In this in vitro study, it was observed that the APPs, which are used to remove stains, themselves cause discolorations on the restorative materials. Although they changed the color of the restorative materials within 50:50% acceptable limits, the majority of them exceeded the 50:50% perceptible limits, which means that 50% of the observers could notice the color difference [35]. Therefore, considering the findings of this study and the previous studies, regardless of the APP used, clinicians should consider avoiding or reducing the use of APPs on CAD/CAM restorative materials during supportive periodontal therapy, since they may have doubts about which restorative material they are facing intraorally. Another feasible method is to repolish the restorations after air-polishing, either with the finest polishing pastes and rubber cups or according to the manufacturer’s instructions, if the restorative material is known, to smoothen the surface as much as possible and thereby sustain color stability [13,28,31].

There are some limitations to this study. Primarily, in vitro studies do not demonstrate the intra-oral environment completely in terms of coloring beverages, the washing effect of saliva, habits like smoking, brushing the teeth, thermal alterations, etc., which may affect the color change. In addition, the samples were not subjected to artificial aging because this study aimed to evaluate the effect of APP, not aging. Secondly, intra-oral feldspathic ceramic restorations are glazed, but most restorative materials used in this study did not require glaze as the manufacturers instructed, and in order not to add another variable to this study and to standardize the study protocol, the specimens were not glazed, but they were all mechanically polished with a diamond polishing solution.

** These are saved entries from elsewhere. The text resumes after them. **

import Literature.AnabelianGeometry.EtaleTheta.Discharge.Sec1Rmk131ModelChiThetaData
import Literature.AnabelianGeometry.EtaleTheta.KummerContH1Divisible
import HarnessLib

/-!
# [EtTh] Prop. 1.5 (i)/(ii) at the χ-model: `log(U)` and `log(Ü)` are PRIMITIVE — not proper powers, even modulo
# the Kummer classes (the model content of «`F¹/F² = Ẑ · log(U)`», «`F̈¹/F̈² = Ẑ · log(Ü)`»; F-2502/F-2503, proof-only)

S. Mochizuki, *The étale theta function …*, Publ. RIMS **45** (2009) [EtTh], §1, Prop. 1.5 (i), (ii), PRIMS PDF
p. 23: "`F¹/F² = Ẑ · log(U)`", "`F² = H¹(G_K, Δ_Θ) →̃ (K^×)^∧`", "`F̈¹/F̈² = Ẑ · log(Ü)`", "`log(Ü) = ½ · log(U)`"
[cite: MochizukiEtTh2009, Prop 1.5 p.23].

PROOF-ONLY companion (abc-iut cell, block F, seat abc-iut-f-117 gen 4; instance-form CONTENT for the FACT-LIST rows
F-2502 `ThetaSetting.Prop15i` / F-2503 `ThetaSetting.Prop15ii` at the named datum `kummerDataχ`; no `def`, no
instance, no Prop fact).  Print's `F¹/F² = Ẑ · log(U)` says in particular that the class of `log(U)` modulo the
Kummer classes `F²` is NOT DIVISIBLE (a generator of a copy of `Ẑ`).  At abc-iut-L2-t1's `ThetaSetting.modelχ p` with
abc-iut-w5-d171's `kummerDataχ` this indivisibility is a kernel theorem, by the same one-line evaluation as the
`½`-obstruction of `Sec1Rmk131ModelChiNoHalf.lean` (the case `n = 2`), now for every exponent `n ≥ 2`:

* `SettingModel.logUχ_mul_kumY_not_pow` — **`log(U) · κ(u)` is not an `n`-th power in `H¹((Π^tp_Y)^Θ, Δ_Θ)` for any
  `n ≥ 2` and any Kummer class `κ(u)`** (at the geometric element `b ∈ Π^tp_Y`: an `n`-th root `z` would give
  `z(b)ⁿ = c`, i.e. `ι(1) ∈ nẐ`, refuted mod `n`); `logUχ_not_pow` (`u = 1`);
* `SettingModel.logUddχ_mul_kumYdd_not_pow` — **`log(Ü) · κ̈(u)` is not an `n`-th power in `H¹((Π^tp_Ÿ)^Θ, Δ_Θ)`**
  (`n ≥ 2`; evaluate at `b² ∈ Π^tp_Ÿ`, where `log(Ü) ↦ c`); `logUddχ_not_pow`.

* appended: `logUχ_pow_eq_kumY_imp` / `logUχ_zpow_mem_range_kumY_imp` — **`Ẑ·log(U) ∩ F² = 1`** (no power
  `log(U)ᵏ`, `k ≠ 0`, is a Kummer class: the `Y`-twin of abc-iut-f-139's `logUddχ_zpow_eq_kumYdd_imp`), and
  `logUddχ_pow_eq_kumYdd_imp`; summary `logUχ_infinite_order_and_primitive_mod_kumY`.

Bricks: `ContH1.mk_pow` (the tree's, `KummerContH1Divisible.lean`), `SettingModel.modN_pow_eq_one` (`x ↦ xⁿ` dies mod `n` in `Ẑ`),
`pow_ne_iotaZ_one` (`ι(1)` is not an `n`-th power, `n ≥ 2`), `pow_ne_deltaThetaCoordχ_iotaZ_one` (`c` is not an
`n`-th power in `Δ_Θ ≅ Ẑ`); the vanishing of Kummer cocycles of constants at geometric elements is
`KummerCore.kummerContMap_apply_eq_one` (`Sec1Rmk131ModelChiThetaData.lean`).  HONEST FRAMING: semi-synthetic model,
consistency evidence only (the typed `Prop15i`/`Prop15ii` themselves concern the filtration `F⁰ ⊇ F¹ ⊇ F²` and are not
asserted here); nothing of [EtTh] is asserted; no side is taken on [IUTchIII] Cor. 3.12; typed ≠ proved.
-/

noncomputable section

open Topology

namespace Literature.AnabelianGeometry.EtaleTheta

open scoped IsMulCommutative


namespace SettingModel

open Literature.AnabelianGeometry.SemiGraphs ThetaSetting

variable (p : ℕ) [Fact p.Prime]

/-! ### `ι(1)` is not a proper power in `Ẑ`; `c` is not a proper power in `Δ_Θ ≅ Ẑ` -/

/-- `n`-th powers die modulo `n` in `Ẑ`: `modN n (sⁿ) = 1`. [cite: RibesZalesskii2010, Thm 2.7.1] -/
theorem modN_pow_eq_one (n : ℕ+) (s : ZH) : modN n (s ^ (n : ℕ)) = 1 := by
  rw [map_pow, ← ofAdd_toAdd (modN n s), ← ofAdd_nsmul, nsmul_eq_mul, ZMod.natCast_self, zero_mul, ofAdd_zero]

/-- `ι(1) ∉ nẐ` for `n ≥ 2`: no `s ∈ Ẑ` has `sⁿ = ι(1)` (reduce mod `n`). [cite: RibesZalesskii2010, Thm 2.7.1] -/
theorem pow_ne_iotaZ_one {n : ℕ} (hn : 2 ≤ n) (s : ZH) : s ^ n ≠ iotaZ (Multiplicative.ofAdd 1) := by
  intro h
  set N : ℕ+ := ⟨n, by omega⟩
  have h1 : modN N (s ^ (N : ℕ)) = modN N (iotaZ (Multiplicative.ofAdd 1)) := congrArg (modN N) h
  rw [modN_pow_eq_one, modN_iotaZ, toAdd_ofAdd, Int.cast_one] at h1
  haveI : Fact (1 < (N : ℕ)) := ⟨show 1 < n by omega⟩
  exact one_ne_zero (ofAdd_eq_one.mp h1.symm)

/-- In `Δ_Θ(modelχ) ≅ Ẑ`: no element has `n`-th power `c = c^{ι(1)}` (`n ≥ 2`). [cite: MochizukiEtTh2009, §1 p.12] -/
theorem pow_ne_deltaThetaCoordχ_iotaZ_one {n : ℕ} (hn : 2 ≤ n) (d : (CurveTheta.thetaToEll (curveχ p)).ker) :
    d ^ n ≠ deltaThetaCoordχ p (iotaZ (Multiplicative.ofAdd 1)) := by
  obtain ⟨s, rfl⟩ := (bijective_deltaThetaCoordχ p).2 d
  rw [← map_pow]
  exact fun h => pow_ne_iotaZ_one hn s ((bijective_deltaThetaCoordχ p).1 h)

/-! ### `log(U)` is primitive over `Y`, modulo Kummer classes -/

/-- **`log(U) · w` is not an `n`-th power over `Y` (`n ≥ 2`)** for every class `w = [g]` whose cocycle vanishes at the
geometric element `b = (b, 0) ⋊ 1 ∈ Π^tp_Y`. [cite: MochizukiEtTh2009, Prop 1.5 p.23] -/
theorem logUχ_mul_mk_not_pow {n : ℕ} (hn : 2 ≤ n)
    (g : ↥((ThetaSetting.modelχ p).GtpY.map (ThetaSetting.modelχ p).toTheta) → (ThetaSetting.modelχ p).DeltaTheta)
    (hg : g ∈ contCocycles (MonoidHom.id (ThetaSetting.modelχ p).GtpTheta) (ThetaSetting.modelχ p).DeltaTheta
      ((ThetaSetting.modelχ p).GtpY.map (ThetaSetting.modelχ p).toTheta))
    (hgx : g ⟨_, toTheta_inl_b_mem_gtpY_map p⟩ = 1)
    (z : (ThetaSetting.modelχ p).H1Theta ((ThetaSetting.modelχ p).GtpY.map (ThetaSetting.modelχ p).toTheta)) :
    z ^ n ≠ logUχ p * ContH1.mk g hg := by
  obtain ⟨f, hf, rfl⟩ := ContH1.exists_mk_eq z
  intro h
  rw [ContH1.mk_pow, logUχ, ContH1.mk_mul_mk] at h
  have key := ContH1.apply_eq_of_mk_eq_mk_conj h ⟨_, toTheta_inl_b_mem_gtpY_map p⟩ (conjNormal_toTheta_inl_b p)
  erw [Pi.pow_apply, Pi.mul_apply] at key
  erw [logUFunχ_inl_b, hgx, mul_one] at key
  exact pow_ne_deltaThetaCoordχ_iotaZ_one p hn _ key

/-- **`log(U)` is not an `n`-th power in `H¹((Π^tp_Y)^Θ, Δ_Θ)` for any `n ≥ 2`** (primitivity of the generator of
`F¹/F² ≅ Ẑ`, at the χ-model). [cite: MochizukiEtTh2009, Prop 1.5 p.23] -/
theorem logUχ_not_pow {n : ℕ} (hn : 2 ≤ n)
    (z : (ThetaSetting.modelχ p).H1Theta ((ThetaSetting.modelχ p).GtpY.map (ThetaSetting.modelχ p).toTheta)) :
    z ^ n ≠ logUχ p := by
  intro h
  refine logUχ_mul_mk_not_pow p hn 1 (one_mem _) rfl z ?_
  rw [ContH1.mk_one, mul_one]
  exact h

/-- **`log(U) · κ(u)` is not an `n`-th power over `Y` (`n ≥ 2`) for ANY Kummer class `κ(u)`** of the model's Kummer data
— `log(U)` stays primitive MODULO `F² = κ((K^×)^∧)`: the model content of «`F¹/F² = Ẑ · log(U)`».
[cite: MochizukiEtTh2009, Prop 1.5 p.23] -/
theorem logUχ_mul_kumY_not_pow {n : ℕ} (hn : 2 ≤ n) (u : ↥(kummerCoreχ p).invY)
    (z : (ThetaSetting.modelχ p).H1Theta ((ThetaSetting.modelχ p).GtpY.map (ThetaSetting.modelχ p).toTheta)) :
    z ^ n ≠ logUχ p * (kummerDataχ p).kumY u := by
  obtain ⟨g, hg, hgeq⟩ := ContH1.exists_mk_eq ((kummerDataχ p).kumY u)
  rw [← hgeq]
  refine logUχ_mul_mk_not_pow p hn g hg ?_ z
  exact (kummerCoreχ p).apply_eq_one_of_kumY_eq_mk u hgeq.symm ⟨_, toTheta_inl_b_mem_gtpY_map p⟩
    (augTheta_kummerCoreχ_inl_b p) (conjNormal_toTheta_inl_b p)

/-- In particular with `u ∈ K^×`: `log(U) · κ(u)` is not a proper power over `Y`. [cite: MochizukiEtTh2009, Prop 1.5 p.23] -/
theorem logUχ_mul_kumY_toKHat_not_pow {n : ℕ} (hn : 2 ≤ n) (u : (↥(ThetaSetting.modelχ p).K)ˣ)
    (z : (ThetaSetting.modelχ p).H1Theta ((ThetaSetting.modelχ p).GtpY.map (ThetaSetting.modelχ p).toTheta)) :
    z ^ n ≠ logUχ p * (kummerDataχ p).kumY ((kummerDataχ p).toKHat u) :=
  logUχ_mul_kumY_not_pow p hn _ z

/-! ### `log(Ü)` is primitive over `Ÿ`, modulo Kummer classes -/

/-- The geometric element `b² ∈ Π^tp_Ÿ` centralises `Δ_Θ`. [cite: MochizukiEtTh2009, §1 p.12] -/
theorem conjNormal_toTheta_inl_b_sq (a : (ThetaSetting.modelχ p).DeltaTheta) :
    MulAut.conjNormal
        ((⟨_, toTheta_inl_b_sq_mem_gtpYdd_map p⟩ :
            ↥((ThetaSetting.modelχ p).GtpYdd.map (ThetaSetting.modelχ p).toTheta)) :
          (ThetaSetting.modelχ p).GtpTheta) a = a :=
  conjNormal_toTheta_eq_self p (SemidirectProduct.right_inl _) a

/-- `augTheta` vanishes at `b²`. [cite: MochizukiEtTh2009, §1 p.12] -/
theorem augTheta_kummerCoreχ_inl_b_sq :
    (kummerCoreχ p).augTheta
        ((⟨_, toTheta_inl_b_sq_mem_gtpYdd_map p⟩ :
            ↥((ThetaSetting.modelχ p).GtpYdd.map (ThetaSetting.modelχ p).toTheta)) :
          (ThetaSetting.modelχ p).GtpTheta) = 1 :=
  (kummerCoreχ p).augTheta_toTheta _

/-- **`log(Ü) · w` is not an `n`-th power over `Ÿ` (`n ≥ 2`)** for every class `w = [g]` whose cocycle vanishes at
`b² ∈ Π^tp_Ÿ` (where the `log(Ü)`-cocycle is `c^{ŷ(b²)/2} = c`). [cite: MochizukiEtTh2009, Prop 1.5 p.23] -/
theorem logUddχ_mul_mk_not_pow {n : ℕ} (hn : 2 ≤ n)
    (g : ↥((ThetaSetting.modelχ p).GtpYdd.map (ThetaSetting.modelχ p).toTheta) → (ThetaSetting.modelχ p).DeltaTheta)
    (hg : g ∈ contCocycles (MonoidHom.id (ThetaSetting.modelχ p).GtpTheta) (ThetaSetting.modelχ p).DeltaTheta
      ((ThetaSetting.modelχ p).GtpYdd.map (ThetaSetting.modelχ p).toTheta))
    (hgx : g ⟨_, toTheta_inl_b_sq_mem_gtpYdd_map p⟩ = 1)
    (z : (ThetaSetting.modelχ p).H1Theta ((ThetaSetting.modelχ p).GtpYdd.map (ThetaSetting.modelχ p).toTheta)) :
    z ^ n ≠ logUddχ p * ContH1.mk g hg := by
  obtain ⟨f, hf, rfl⟩ := ContH1.exists_mk_eq z
  intro h
  rw [ContH1.mk_pow, logUddχ, ContH1.mk_mul_mk] at h
  have key := ContH1.apply_eq_of_mk_eq_mk_conj h ⟨_, toTheta_inl_b_sq_mem_gtpYdd_map p⟩
    (conjNormal_toTheta_inl_b_sq p)
  erw [Pi.pow_apply, Pi.mul_apply] at key
  erw [logUddFunχ_inl_b_sq, hgx, mul_one] at key
  exact pow_ne_deltaThetaCoordχ_iotaZ_one p hn _ key

/-- **`log(Ü)` is not an `n`-th power in `H¹((Π^tp_Ÿ)^Θ, Δ_Θ)` for any `n ≥ 2`** (primitivity of the generator of
`F̈¹/F̈² ≅ Ẑ`, at the χ-model). [cite: MochizukiEtTh2009, Prop 1.5 p.23] -/
theorem logUddχ_not_pow {n : ℕ} (hn : 2 ≤ n)
    (z : (ThetaSetting.modelχ p).H1Theta ((ThetaSetting.modelχ p).GtpYdd.map (ThetaSetting.modelχ p).toTheta)) :
    z ^ n ≠ logUddχ p := by
  intro h
  refine logUddχ_mul_mk_not_pow p hn 1 (one_mem _) rfl z ?_
  rw [ContH1.mk_one, mul_one]
  exact h

/-- **`log(Ü) · κ̈(u)` is not an `n`-th power over `Ÿ` (`n ≥ 2`) for ANY Kummer class `κ̈(u)`** of the model's Kummer
data — `log(Ü)` stays primitive MODULO `F̈² = κ̈((K̈^×)^∧)`: the model content of «`F̈¹/F̈² = Ẑ · log(Ü)`».
[cite: MochizukiEtTh2009, Prop 1.5 p.23] -/
theorem logUddχ_mul_kumYdd_not_pow {n : ℕ} (hn : 2 ≤ n) (u : ↥(kummerCoreχ p).invYdd)
    (z : (ThetaSetting.modelχ p).H1Theta ((ThetaSetting.modelχ p).GtpYdd.map (ThetaSetting.modelχ p).toTheta)) :
    z ^ n ≠ logUddχ p * (kummerDataχ p).kumYdd u := by
  obtain ⟨g, hg, hgeq⟩ := ContH1.exists_mk_eq ((kummerDataχ p).kumYdd u)
  rw [← hgeq]
  refine logUddχ_mul_mk_not_pow p hn g hg ?_ z
  exact (kummerCoreχ p).kummerContMap_apply_eq_one _ u hgeq.symm ⟨_, toTheta_inl_b_sq_mem_gtpYdd_map p⟩
    (augTheta_kummerCoreχ_inl_b_sq p) (conjNormal_toTheta_inl_b_sq p)

/-- In particular with `u ∈ K̈^×`: `log(Ü) · κ̈(u)` is not a proper power over `Ÿ`. [cite: MochizukiEtTh2009, Prop 1.5 p.23] -/
theorem logUddχ_mul_kumYdd_toKddHat_not_pow {n : ℕ} (hn : 2 ≤ n) (u : (↥(ThetaSetting.modelχ p).Kdd)ˣ)
    (z : (ThetaSetting.modelχ p).H1Theta ((ThetaSetting.modelχ p).GtpYdd.map (ThetaSetting.modelχ p).toTheta)) :
    z ^ n ≠ logUddχ p * (kummerDataχ p).kumYdd ((kummerDataχ p).toKddHat u) :=
  logUddχ_mul_kumYdd_not_pow p hn _ z

/-- Summary at the named Kummer datum: `logU` and `logUdd` of `kummerDataχ` are NOT proper powers.
[cite: MochizukiEtTh2009, Prop 1.5 p.23] -/
theorem kummerDataχ_logU_logUdd_not_pow {n : ℕ} (hn : 2 ≤ n) :
    (∀ z : (ThetaSetting.modelχ p).H1Theta ((ThetaSetting.modelχ p).GtpY.map (ThetaSetting.modelχ p).toTheta),
        z ^ n ≠ (kummerDataχ p).logU) ∧
      ∀ z : (ThetaSetting.modelχ p).H1Theta ((ThetaSetting.modelχ p).GtpYdd.map (ThetaSetting.modelχ p).toTheta),
        z ^ n ≠ (kummerDataχ p).logUdd :=
  ⟨fun z => logUχ_not_pow p hn z, fun z => logUddχ_not_pow p hn z⟩

/-! ### `Ẑ·log(U) ∩ F² = 1`, `Ẑ·log(Ü) ∩ F̈² = 1` (appended, same seat): no non-trivial power of the coordinate
class is a Kummer class -/

/-- `ι(1)ᵏ ≠ 1` in `Ẑ` for `k ≠ 0` (`Ẑ` is torsion-free, and `ι(1) ≠ 1`). [cite: RibesZalesskii2010, Thm 2.7.1] -/
theorem iotaZ_one_pow_ne_one {k : ℕ} (hk : k ≠ 0) : iotaZ (Multiplicative.ofAdd 1) ^ k ≠ 1 := fun h =>
  iotaZ_ofAdd_ne_one one_ne_zero
    (Literature.AnabelianGeometry.AbsoluteAnabelian.ZHatCompletion.eq_one_of_pow_eq_one hk h)

/-- **`log(U)ᵏ` (`k ≥ 1`) is NOT a Kummer class over `Y`**: `Ẑ·log(U) ∩ F² = 1` at the χ-model, i.e. the image of
`log(U)` in `F¹/F²` has infinite order (the `Y`-twin of abc-iut-f-139's `logUddχ_zpow_eq_kumYdd_imp`).  At
`b ∈ Π^tp_Y`: a Kummer cocycle vanishes, `log(U)ᵏ ↦ cᵏ ≠ 1`. [cite: MochizukiEtTh2009, Prop 1.5 p.23] -/
theorem logUχ_pow_eq_kumY_imp {k : ℕ} {a : ↥(kummerCoreχ p).invY}
    (h : (kummerDataχ p).kumY a = logUχ p ^ k) : k = 0 := by
  by_contra hk
  obtain ⟨g, hg, hgeq⟩ := ContH1.exists_mk_eq ((kummerDataχ p).kumY a)
  have hgx : g ⟨_, toTheta_inl_b_mem_gtpY_map p⟩ = 1 :=
    (kummerCoreχ p).apply_eq_one_of_kumY_eq_mk a hgeq.symm ⟨_, toTheta_inl_b_mem_gtpY_map p⟩
      (augTheta_kummerCoreχ_inl_b p) (conjNormal_toTheta_inl_b p)
  rw [← hgeq, logUχ, ContH1.mk_pow] at h
  have key := ContH1.apply_eq_of_mk_eq_mk_conj h ⟨_, toTheta_inl_b_mem_gtpY_map p⟩ (conjNormal_toTheta_inl_b p)
  erw [hgx, Pi.pow_apply, logUFunχ_inl_b, ← map_pow] at key
  exact iotaZ_one_pow_ne_one hk
    ((bijective_deltaThetaCoordχ p).1 (key.symm.trans (map_one (deltaThetaCoordχ p)).symm))

/-- `ℤ`-power form: `log(U)ᵏ ∈ κ((K^×)^∧)` forces `k = 0`. [cite: MochizukiEtTh2009, Prop 1.5 p.23] -/
theorem logUχ_zpow_mem_range_kumY_imp {k : ℤ} (h : logUχ p ^ k ∈ Set.range (kummerDataχ p).kumY) : k = 0 := by
  obtain ⟨a, ha⟩ := h
  cases k with
  | ofNat n =>
    rw [Int.ofNat_eq_natCast, zpow_natCast] at ha
    have := logUχ_pow_eq_kumY_imp p ha
    subst this
    rfl
  | negSucc n =>
    exfalso
    rw [zpow_negSucc] at ha
    have ha' : (kummerDataχ p).kumY a⁻¹ = logUχ p ^ (n + 1) := by rw [map_inv, ha, inv_inv]
    exact Nat.succ_ne_zero n (logUχ_pow_eq_kumY_imp p ha')

/-- **`log(Ü)ᵏ` (`k ≥ 1`) is NOT a Kummer class over `Ÿ`**: `Ẑ·log(Ü) ∩ F̈² = 1` at the χ-model (same statement as
abc-iut-f-139's `logUddχ_zpow_eq_kumYdd_imp`, natural-power form, evaluated at `b² ∈ Π^tp_Ÿ` where `log(Ü) ↦ c`).
[cite: MochizukiEtTh2009, Prop 1.5 p.23] -/
theorem logUddχ_pow_eq_kumYdd_imp {k : ℕ} {a : ↥(kummerCoreχ p).invYdd}
    (h : (kummerDataχ p).kumYdd a = logUddχ p ^ k) : k = 0 := by
  by_contra hk
  obtain ⟨g, hg, hgeq⟩ := ContH1.exists_mk_eq ((kummerDataχ p).kumYdd a)
  have hgx : g ⟨_, toTheta_inl_b_sq_mem_gtpYdd_map p⟩ = 1 :=
    (kummerCoreχ p).kummerContMap_apply_eq_one _ a hgeq.symm ⟨_, toTheta_inl_b_sq_mem_gtpYdd_map p⟩
      (augTheta_kummerCoreχ_inl_b_sq p) (conjNormal_toTheta_inl_b_sq p)
  rw [← hgeq, logUddχ, ContH1.mk_pow] at h
  have key := ContH1.apply_eq_of_mk_eq_mk_conj h ⟨_, toTheta_inl_b_sq_mem_gtpYdd_map p⟩
    (conjNormal_toTheta_inl_b_sq p)
  erw [hgx, Pi.pow_apply, logUddFunχ_inl_b_sq, ← map_pow] at key
  exact iotaZ_one_pow_ne_one hk
    ((bijective_deltaThetaCoordχ p).1 (key.symm.trans (map_one (deltaThetaCoordχ p)).symm))

/-- Summary, «`F¹/F² = Ẑ·log(U)`» at the χ-model in two clauses: modulo the Kummer classes `F² = κ(K^×)` the class
`log(U)` has INFINITE ORDER and is PRIMITIVE. [cite: MochizukiEtTh2009, Prop 1.5 p.23] -/
theorem logUχ_infinite_order_and_primitive_mod_kumY :
    (∀ (k : ℕ) (a : ↥(kummerCoreχ p).invY), (kummerDataχ p).kumY a = logUχ p ^ k → k = 0) ∧
      ∀ (n : ℕ), 2 ≤ n → ∀ (u : ↥(kummerCoreχ p).invY)
        (z : (ThetaSetting.modelχ p).H1Theta ((ThetaSetting.modelχ p).GtpY.map (ThetaSetting.modelχ p).toTheta)),
        z ^ n ≠ logUχ p * (kummerDataχ p).kumY u :=
  ⟨fun _ _ h => logUχ_pow_eq_kumY_imp p h, fun _ hn u z => logUχ_mul_kumY_not_pow p hn u z⟩

end SettingModel

end Literature.AnabelianGeometry.EtaleTheta

end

Further laboratory and clinical studies, without such limitations, should be executed to confirm the findings of this study. Although combining variables will not provide information on the effect of any single variable, aging and glaze can be added as variables to simulate the intraoral conditions better. In addition, this study analyzed only the color change and the SEM micrographs for surface analysis, but the surface roughness and gloss should also be investigated with a combination of repolishing procedures. Moreover, the influence of different APPs to CAD/CAM blocks stored in staining solutions such as coffee, coke, and black tea can also be researched in future studies in terms of optical and surface properties.

5. Conclusions

Within the limitations of this in vitro study, the following conclusions were drawn:

• Both the type of CAD/CAM restorative material type and the APP had a significant effect on color difference, but their interaction terms were not significant.
• The color changes in all groups were clinically acceptable, but most of the groups presented perceptible color changes.
• Among the APPs, glycine seems the safest to use on restorative materials, but even glycine caused a perceptible color change for MZ.
• Dentists who are uncertain about the specific restorative material should limit prolonged air-polishing or avoid it altogether.